Use 'grep' , 'awk' to extract lines containing keywords.

$grep "tig00000001.gff | grep "Aragorn:1.2" | awk '$7 == "-" {print $0}' > tig00000001_RNA_minus.txt

Example 3

Use with 'sort | uniq -c' to grasp NGS read variation in a fastq file (convenient for amplicon sequencing)

$awk '(NR%4==2){print $0}' subject.fastq | sort | uniq -c > output.txt

BAPS

# preparation of BAPS file.

1. Prepare vcf file. Reorder columns according to source/country of the isolates.

2. Convert modified vcf to BAPS using PGDSpider2. java -Xmx1024m -Xms512m -jar path/to/PGDSpider2.jar. MLST data can be used as input data after adding isolate ID to the last column.

# infering genetic population structure using SNPs, VNTR or MLST data:

1. Launch BAPs by typing ./run_baps6.sh /Applications/MATLAB/MATLAB_Compiler_Runtime/v713 in terminal.

3. Start “clustering of individual” (be aware that isolate number is already given to the last column by PGDSpider2).
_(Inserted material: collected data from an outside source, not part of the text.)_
import Literature.NumberTheory.K2Lit.SiegelStandardSections
import HarnessLib

/-!
# K2Lit — the STANDARD (flat) extension of a Siegel section at `s₀` to a family `f_s`, along an Iwasawa datum (DEFS leaf O42.3d)

Topic `NumberTheory/K2Lit` (Track B, build stream 29; item of record hLiu418 = stmt-HodgeConjecture-24832; steward of socket #42R
`sig_K2LiuEisensteinResidueIsThetaIntegral`: `hodgecm-mathlib-K2Liu-p02` (g2), REPORT-FIRST §3, 2026-09-04).  Definitions and proved lemmas only:
**no `sorry`, no named fact, no instance, no notation.**

Every socket of the K2_Liu road quantifies over STANDARD families (★ `IsStandardSectionFamily 𝒦 χ f`: holomorphic + `K`-finite + FLAT), while
the Siegel–Weil machine produces sections AT ONE POINT `s₀` (★ `SiegelWeilSectionLine.swSection` at `s₀ = (1 − n)/2`; the first-term identity
reads sections at `s₀ = ½`).  The bridge is the standard extension [KudlaRallis1994 §1; Tan1999 §1; HarrisKudlaSweet1996 (1.17)]: for
`h = p k` (Iwasawa, ★ `IwasawaDatum.iwasawa`), `f_s(h) := |det_Δ p|_{𝔸}^{s − s₀} · φ(h)`.  Well-definedness needs `|det_Δ|` to be `1` on
`P_Δ(𝔸) ∩ K` — TRUE for the maximal compact `K = ∏_v K_v` (a continuous homomorphism from a compact group to `ℝ_{>0}`), but the tree's ★
`IwasawaDatum` is an INTERFACE without that clause, so this leaf carries it as the displayed hypothesis `IwasawaDatum.IsDeltaUnimodular 𝒦`
(to be discharged once for the datum of record ★ `sig_K2LiuIwasawaDatumNonempty`'s witness; sized S–M: continuity of `p ↦ |det_Δ p|` on `P_Δ(𝔸)`).

* `IwasawaDatum.pPart 𝒦 h`, `kPart 𝒦 h` — a CHOSEN Iwasawa decomposition `h = pPart h · kPart h` (`pPart_isSiegelDelta`, `kPart_mem`,
  `pPart_mul_kPart`); `IwasawaDatum.IsDeltaUnimodular 𝒦` — `|det_Δ k|^{1/2} = 1` for `k ∈ K ∩ P_Δ(𝔸)`;
* `modDelta_pPart_eq` — under unimodularity `|det_Δ ·|^{1/2}` of ANY Iwasawa `P`-part of `h` is the same (`h = p k ⇒ modDelta p = modDelta (pPart h)`),
  hence `modDelta_pPart_delta_mul` (`pPart (p′ h)` has modulus `modDelta p′ · modDelta (pPart h)`), `modDelta_pPart_of_mem_K` (`= 1` on `K`),
  `modDelta_pPart_mul_K` (right `K`-invariance);
* `stdExtension 𝒦 s₀ φ s h := (modDelta (pPart h))^{2(s − s₀)} · φ h` and its theorems: `stdExtension_self` (`f_{s₀} = φ`, NO hypothesis),
  `differentiable_stdExtension` (entire in `s`), and under unimodularity `isSiegelDeltaSection_stdExtension` (`f_s ∈ I(s, χ)` when `φ ∈ I(s₀, χ)`),
  `stdExtension_apply_of_mem_K` (flat: `f_s|_K = φ|_K`), `isKFinite_stdExtension` (`K`-finite when `φ` is), assembled as
  **`isStandardSectionFamily_stdExtension`**.

HONEST LABEL: HC_CM is proved only modulo the 7 printed citations (2 remaining named inputs: hLiu418 = stmt-HodgeConjecture-24832, h413 =
stmt-HodgeConjecture-24833) until rung 0 closes; this leaf asserts nothing printed.

References: [KudlaRallis1994] S. Kudla, S. Rallis, Ann. of Math. 140 (1994) §1 (standard sections `Φ(s)`); [Tan1999] V. Tan, Canad. J. Math. 51
(1999) §1; [HarrisKudlaSweet1996] §1 (1.15)–(1.17); [GanQiuTakeda2014] §1.10; [Liu2021] Lem. B.10 p. 102.
-/

set_option autoImplicit false

noncomputable section

open NumberField IsDedekindDomain
open scoped Matrix

namespace Literature.NumberTheory.K2Lit.SiegelDoubled

open Literature.NumberTheory.Automorphic Literature.NumberTheory.GaloisRepresentations
open Literature.NumberTheory.GelbartRogawski1991 Literature.NumberTheory.GelbartRogawski1991.GRConstruction

variable {L : Type} [Field L] [NumberField L] [IsCMField L]
variable {N M n : ℕ} {e : Fin N × Fin M ≃ Fin n}
  {dV : Fin N → L} {hdV : ∀ i, IsCMField.complexConj L (dV i) = dV i}
  {dW : Fin M → L} {hdW : ∀ i, IsCMField.complexConj L (dW i) = dW i}

/-! ## 1. A chosen Iwasawa decomposition and the unimodularity clause -/

namespace IwasawaDatum

variable (𝒦 : IwasawaDatum L e dV hdV dW hdW)

/-- the chosen `P_Δ(𝔸)`-part of `h` in an Iwasawa decomposition `h = p k`. [cite: Tan1999, §1] -/
def pPart (h : HA L e dV hdV dW hdW) : HA L e dV hdV dW hdW :=
  Classical.choose (𝒦.iwasawa h)

/-- the chosen `K`-part of `h`. [cite: Tan1999, §1] -/
def kPart (h : HA L e dV hdV dW hdW) : HA L e dV hdV dW hdW :=
  Classical.choose (Classical.choose_spec (𝒦.iwasawa h))

/-- `pPart h ∈ P_Δ(𝔸)`. [cite: Tan1999, §1] -/
theorem pPart_isSiegelDelta (h : HA L e dV hdV dW hdW) : IsSiegelDelta L e dV hdV dW hdW (𝒦.pPart h) :=
  (Classical.choose_spec (Classical.choose_spec (𝒦.iwasawa h))).1

/-- `kPart h ∈ K`. [cite: Tan1999, §1] -/
theorem kPart_mem (h : HA L e dV hdV dW hdW) : 𝒦.kPart h ∈ 𝒦.K :=
  (Classical.choose_spec (Classical.choose_spec (𝒦.iwasawa h))).2.1

/-- `h = pPart h · kPart h`. [cite: Tan1999, §1] -/
theorem pPart_mul_kPart (h : HA L e dV hdV dW hdW) : 𝒦.pPart h * 𝒦.kPart h = h :=
  (Classical.choose_spec (Classical.choose_spec (𝒦.iwasawa h))).2.2.symm

/-- **unimodularity of `K` along `Δ`**: `|det_Δ k|^{1/2} = 1` for every `k ∈ K ∩ P_Δ(𝔸)`.  True for the maximal compact datum of record
(continuous homomorphism from a compact group into `ℝ_{>0}`); displayed as a hypothesis of the flat extension because ★ `IwasawaDatum` is an
interface. [cite: Tan1999, §1] [cite: HarrisKudlaSweet1996, (1.15)] -/
def IsDeltaUnimodular : Prop :=
  ∀ k : HA L e dV hdV dW hdW, k ∈ 𝒦.K → IsSiegelDelta L e dV hdV dW hdW k → modDelta L e dV hdV dW hdW k = 1

variable {𝒦}

/-- **the modulus of an Iwasawa `P`-part is well defined**: if `h = p k` with `p ∈ P_Δ(𝔸)`, `k ∈ K`, then `|det_Δ p|^{1/2} = |det_Δ (pPart h)|^{1/2}`
(the two `P`-parts differ by an element of `K ∩ P_Δ(𝔸)`). [cite: Tan1999, §1] -/
theorem modDelta_pPart_eq (hK : 𝒦.IsDeltaUnimodular) {h p k : HA L e dV hdV dW hdW} (hp : IsSiegelDelta L e dV hdV dW hdW p)
    (hk : k ∈ 𝒦.K) (hh : h = p * k) : modDelta L e dV hdV dW hdW (𝒦.pPart h) = modDelta L e dV hdV dW hdW p := by
  -- `m := p⁻¹ · pPart h = k · (kPart h)⁻¹ ∈ K ∩ P_Δ(𝔸)`
  have hdec := 𝒦.pPart_mul_kPart h
  have hm_eq : p⁻¹ * 𝒦.pPart h = k * (𝒦.kPart h)⁻¹ := by
    have e1 : 𝒦.pPart h = p * k * (𝒦.kPart h)⁻¹ := by rw [eq_mul_inv_iff_mul_eq, hdec, hh]
    rw [e1, mul_assoc p, inv_mul_cancel_left]
  have hmK : p⁻¹ * 𝒦.pPart h ∈ 𝒦.K := by
    rw [hm_eq]; exact 𝒦.K.mul_mem hk (𝒦.K.inv_mem (𝒦.kPart_mem h))
  have hmP : IsSiegelDelta L e dV hdV dW hdW (p⁻¹ * 𝒦.pPart h) :=
    isSiegelDelta_mul L e dV hdV dW hdW (isSiegelDelta_inv L e dV hdV dW hdW hp) (𝒦.pPart_isSiegelDelta h)
  have h1 : 𝒦.pPart h = p * (p⁻¹ * 𝒦.pPart h) := by rw [mul_inv_cancel_left]
  rw [h1, modDelta_mul L e dV hdV dW hdW hp hmP, hK _ hmK hmP, mul_one]

/-- `|det_Δ (pPart (p′ · h))|^{1/2} = |det_Δ p′|^{1/2} · |det_Δ (pPart h)|^{1/2}` for `p′ ∈ P_Δ(𝔸)`. [cite: Tan1999, §1] -/
theorem modDelta_pPart_delta_mul (hK : 𝒦.IsDeltaUnimodular) {p' : HA L e dV hdV dW hdW} (hp' : IsSiegelDelta L e dV hdV dW hdW p')
    (h : HA L e dV hdV dW hdW) :
    modDelta L e dV hdV dW hdW (𝒦.pPart (p' * h)) = modDelta L e dV hdV dW hdW p' * modDelta L e dV hdV dW hdW (𝒦.pPart h) := by
  rw [modDelta_pPart_eq hK (isSiegelDelta_mul L e dV hdV dW hdW hp' (𝒦.pPart_isSiegelDelta h)) (𝒦.kPart_mem h)
      (by rw [mul_assoc, 𝒦.pPart_mul_kPart]),
    modDelta_mul L e dV hdV dW hdW hp' (𝒦.pPart_isSiegelDelta h)]

/-- `|det_Δ (pPart k)|^{1/2} = 1` for `k ∈ K` (decomposition `k = 1 · k`). [cite: Tan1999, §1] -/
theorem modDelta_pPart_of_mem_K (hK : 𝒦.IsDeltaUnimodular) {k : HA L e dV hdV dW hdW} (hk : k ∈ 𝒦.K) :
    modDelta L e dV hdV dW hdW (𝒦.pPart k) = 1 := by
  rw [modDelta_pPart_eq hK (isSiegelDelta_one' L e dV hdV dW hdW) hk (one_mul k).symm, modDelta_one']

/-- `|det_Δ (pPart (h · k))|^{1/2} = |det_Δ (pPart h)|^{1/2}` for `k ∈ K` (right `K`-invariance). [cite: Tan1999, §1] -/
theorem modDelta_pPart_mul_K (hK : 𝒦.IsDeltaUnimodular) (h : HA L e dV hdV dW hdW) {k : HA L e dV hdV dW hdW} (hk : k ∈ 𝒦.K) :
    modDelta L e dV hdV dW hdW (𝒦.pPart (h * k)) = modDelta L e dV hdV dW hdW (𝒦.pPart h) :=
  modDelta_pPart_eq hK (𝒦.pPart_isSiegelDelta h) (𝒦.K.mul_mem (𝒦.kPart_mem h) hk)
    (by rw [← mul_assoc, 𝒦.pPart_mul_kPart])

end IwasawaDatum

/-! ## 2. The standard extension `f_s(h) = |det_Δ p_h|^{s − s₀} · φ(h)` -/

/-- **The standard (flat) extension of `φ` from `s₀` along `𝒦`**: `f_s(h) := (|det_Δ (pPart h)|^{1/2})^{2(s − s₀)} · φ(h)` — at `s = s₀` it is `φ`,
and on `K` it is `φ|_K` for every `s`. [cite: KudlaRallis1994, §1] [cite: Tan1999, §1] [cite: HarrisKudlaSweet1996, (1.17)] -/
def stdExtension (𝒦 : IwasawaDatum L e dV hdV dW hdW) (s₀ : ℂ) (φ : HA L e dV hdV dW hdW → ℂ) (s : ℂ) (h : HA L e dV hdV dW hdW) : ℂ :=
  ((modDelta L e dV hdV dW hdW (𝒦.pPart h) : ℝ) : ℂ) ^ (2 * (s - s₀)) * φ h

variable (𝒦 : IwasawaDatum L e dV hdV dW hdW) (s₀ : ℂ) (φ : HA L e dV hdV dW hdW → ℂ)

/-- `f_{s₀} = φ` (no hypothesis). [cite: KudlaRallis1994, §1] -/
@[simp] theorem stdExtension_self : stdExtension 𝒦 s₀ φ s₀ = φ := by
  funext h
  rw [stdExtension, sub_self, mul_zero, Complex.cpow_zero, one_mul]

/-- `s ↦ f_s(h)` is entire. [cite: Tan1999, §1] -/
theorem differentiable_stdExtension (h : HA L e dV hdV dW hdW) : Differentiable ℂ fun s => stdExtension 𝒦 s₀ φ s h := by
  have hc : ((modDelta L e dV hdV dW hdW (𝒦.pPart h) : ℝ) : ℂ) ≠ 0 :=
    Complex.ofReal_ne_zero.2 (modDelta_pos L e dV hdV dW hdW _).ne'
  unfold stdExtension
  exact ((differentiable_id.sub_const s₀).const_mul (2 : ℂ)).const_cpow (Or.inl hc) |>.mul_const (φ h)

/-- `f_s` is linear in `φ`: additivity. [cite: KudlaRallis1994, §1] -/
theorem stdExtension_add (ψ : HA L e dV hdV dW hdW → ℂ) :
    stdExtension 𝒦 s₀ (φ + ψ) = stdExtension 𝒦 s₀ φ + stdExtension 𝒦 s₀ ψ := by
  funext s h
  simp only [stdExtension, Pi.add_apply, mul_add]

/-- `f_s` is linear in `φ`: homogeneity. [cite: KudlaRallis1994, §1] -/
theorem stdExtension_smul (c : ℂ) : stdExtension 𝒦 s₀ (c • φ) = c • stdExtension 𝒦 s₀ φ := by
  funext s h
  simp only [stdExtension, Pi.smul_apply, smul_eq_mul]
  ring

variable {𝒦 s₀ φ}

/-- **Flatness**: on `K`, `f_s = φ` for every `s`. [cite: Tan1999, §1] [cite: HarrisKudlaSweet1996, (1.17)] -/
theorem stdExtension_apply_of_mem_K (hK : 𝒦.IsDeltaUnimodular) (s : ℂ) {k : HA L e dV hdV dW hdW} (hk : k ∈ 𝒦.K) :
    stdExtension 𝒦 s₀ φ s k = φ k := by
  rw [stdExtension, IwasawaDatum.modDelta_pPart_of_mem_K hK hk, Complex.ofReal_one, Complex.one_cpow, one_mul]

/-- right `K`-translation commutes with the extension: `f_s(h k) = |det_Δ p_h|^{s−s₀} · φ(h k)`. [cite: Tan1999, §1] -/
theorem stdExtension_mul_K (hK : 𝒦.IsDeltaUnimodular) (s : ℂ) (h : HA L e dV hdV dW hdW) {k : HA L e dV hdV dW hdW} (hk : k ∈ 𝒦.K) :
    stdExtension 𝒦 s₀ φ s (h * k) =
      ((modDelta L e dV hdV dW hdW (𝒦.pPart h) : ℝ) : ℂ) ^ (2 * (s - s₀)) * φ (h * k) := by
  rw [stdExtension, IwasawaDatum.modDelta_pPart_mul_K hK h hk]

/-- **Section property**: if `φ ∈ I(s₀, χ)` then `f_s ∈ I(s, χ)` for every `s`
(`χ(det_Δ p)|det_Δ p|^{s₀+n/2} · |det_Δ p|^{s−s₀} = χ(det_Δ p)|det_Δ p|^{s+n/2}`). [cite: KudlaRallis1994, §1] [cite: Tan1999, §1] -/
theorem isSiegelDeltaSection_stdExtension (hK : 𝒦.IsDeltaUnimodular) {χ : HeckeCharacter L}
    (hφ : IsSiegelDeltaSection L e dV hdV dW hdW χ s₀ φ) (s : ℂ) :
    IsSiegelDeltaSection L e dV hdV dW hdW χ s (stdExtension 𝒦 s₀ φ s) := by
  intro p hp h
  have hpos : 0 < modDelta L e dV hdV dW hdW p := modDelta_pos L e dV hdV dW hdW p
  have hpos' : 0 < modDelta L e dV hdV dW hdW (𝒦.pPart h) := modDelta_pos L e dV hdV dW hdW _
  have hne : ((modDelta L e dV hdV dW hdW p : ℝ) : ℂ) ≠ 0 := Complex.ofReal_ne_zero.2 hpos.ne'
  rw [stdExtension, stdExtension, IwasawaDatum.modDelta_pPart_delta_mul hK hp h, hφ p hp h, Complex.ofReal_mul,
    Complex.mul_cpow_ofReal_nonneg hpos.le hpos'.le]
  unfold siegelDeltaCharacter
  have hexp : ((modDelta L e dV hdV dW hdW p : ℝ) : ℂ) ^ (2 * s + (n : ℂ)) =
      ((modDelta L e dV hdV dW hdW p : ℝ) : ℂ) ^ (2 * (s - s₀)) * ((modDelta L e dV hdV dW hdW p : ℝ) : ℂ) ^ (2 * s₀ + (n : ℂ)) := by
    rw [← Complex.cpow_add _ _ hne]; ring_nf
  rw [hexp]; ring

/-- **`K`-finiteness is preserved**: if `φ` is `K`-finite then so is `f_s` — the right `K`-translates of `f_s` lie in the image of the span of the
right `K`-translates of `φ` under multiplication by the `K`-invariant modulus `h ↦ |det_Δ p_h|^{s−s₀}`. [cite: Tan1999, §1] [cite: HarrisKudlaSweet1996, (1.16)] -/
theorem isKFinite_stdExtension (hK : 𝒦.IsDeltaUnimodular) (hφK : IsKFinite 𝒦 φ) (s : ℂ) : IsKFinite 𝒦 (stdExtension 𝒦 s₀ φ s) := by
  -- the multiplication map `ψ ↦ (h ↦ M(h) ψ(h))`
  set Mul : (HA L e dV hdV dW hdW → ℂ) →ₗ[ℂ] (HA L e dV hdV dW hdW → ℂ) :=
    { toFun := fun ψ h => ((modDelta L e dV hdV dW hdW (𝒦.pPart h) : ℝ) : ℂ) ^ (2 * (s - s₀)) * ψ h
      map_add' := fun ψ ψ' => funext fun h => by simp only [Pi.add_apply, mul_add]
      map_smul' := fun c ψ => funext fun h => by simp only [Pi.smul_apply, smul_eq_mul, RingHom.id_apply]; ring } with hMul
  have hle : rightTranslateSpan 𝒦 (stdExtension 𝒦 s₀ φ s) ≤ (rightTranslateSpan 𝒦 φ).map Mul := by
    refine Submodule.span_le.2 ?_
    rintro _ ⟨k, rfl⟩
    refine ⟨fun h => φ (h * (k : HA L e dV hdV dW hdW)), rightTranslate_mem_rightTranslateSpan 𝒦 φ k.2, funext fun h => ?_⟩
    simp only [hMul, LinearMap.coe_mk, AddHom.coe_mk]
    exact (stdExtension_mul_K hK s h k.2).symm
  unfold IsKFinite at *
  haveI := hφK
  exact Submodule.finiteDimensional_of_le hle

/-- **THE STANDARD EXTENSION IS A STANDARD FAMILY**: for an Iwasawa datum `𝒦` unimodular along `Δ`, a `K`-finite Siegel section
`φ ∈ I(s₀, χ)` extends to the standard family `f_s = stdExtension 𝒦 s₀ φ s` (★ `IsStandardSectionFamily 𝒦 χ`): holomorphic, `K`-finite, flat, with
`f_{s₀} = φ` (`stdExtension_self`). [cite: KudlaRallis1994, §1] [cite: Tan1999, §1] [cite: HarrisKudlaSweet1996, (1.15)–(1.17)] -/
theorem isStandardSectionFamily_stdExtension (hK : 𝒦.IsDeltaUnimodular) {χ : HeckeCharacter L}
    (hφ : IsSiegelDeltaSection L e dV hdV dW hdW χ s₀ φ) (hφK : IsKFinite 𝒦 φ) :
    IsStandardSectionFamily 𝒦 χ (stdExtension 𝒦 s₀ φ) :=
  ⟨⟨fun s => isSiegelDeltaSection_stdExtension hK hφ s, fun h => differentiable_stdExtension 𝒦 s₀ φ h⟩,
    fun s => isKFinite_stdExtension hK hφK s,
    fun k hk s s' => by rw [stdExtension_apply_of_mem_K hK s hk, stdExtension_apply_of_mem_K hK s' hk]⟩

end Literature.NumberTheory.K2Lit.SiegelDoubled

end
Define several values of maximum number of cluster, like "5,8,10". This step requires information of population name (=isolation source/country), and the first row number for each population.

4. Save pre-processed data (1 file) and mixture results (2 files).

5. Load BAPS results (.mat) file for admixture analysis. Define cut-off cluster size. “1” takes into account all clusters.

6. Save two result files. The result file (with probability) can be used to generate barplot after reformatting.

BEDTools

Example 1

Calculate read depth over the genome(s) excluding "0" coverage regions.

$ bedtools genomecov -ibam XXXXXX.bam -bg >out.txt

Example 2

Calculate read depth for each base position in the genome.

$ bedtools genomecov -ibam XXXXXX.bam -d >out.txt

bamToFastq (in bedtool package)

Example 1

Generate a fastq file from a bam file.

$ bamToFastq -i XXXXXX.bam -fq XXXXXX.fastq

Example 1

use as calculator in Linux, Unix

$ bc (Enter)

1001037168/4

250259292

$ quit

DBGWAS

Exmaple: "It uses a compacted De Bruijn Graph (cDBG) structure to represent the variability within all bacterial genome assemblies given as input. Then cDBG nodes are tested for association with a phenotype of interest and the resulting associated nodes are then re-mapped on the cDBG. "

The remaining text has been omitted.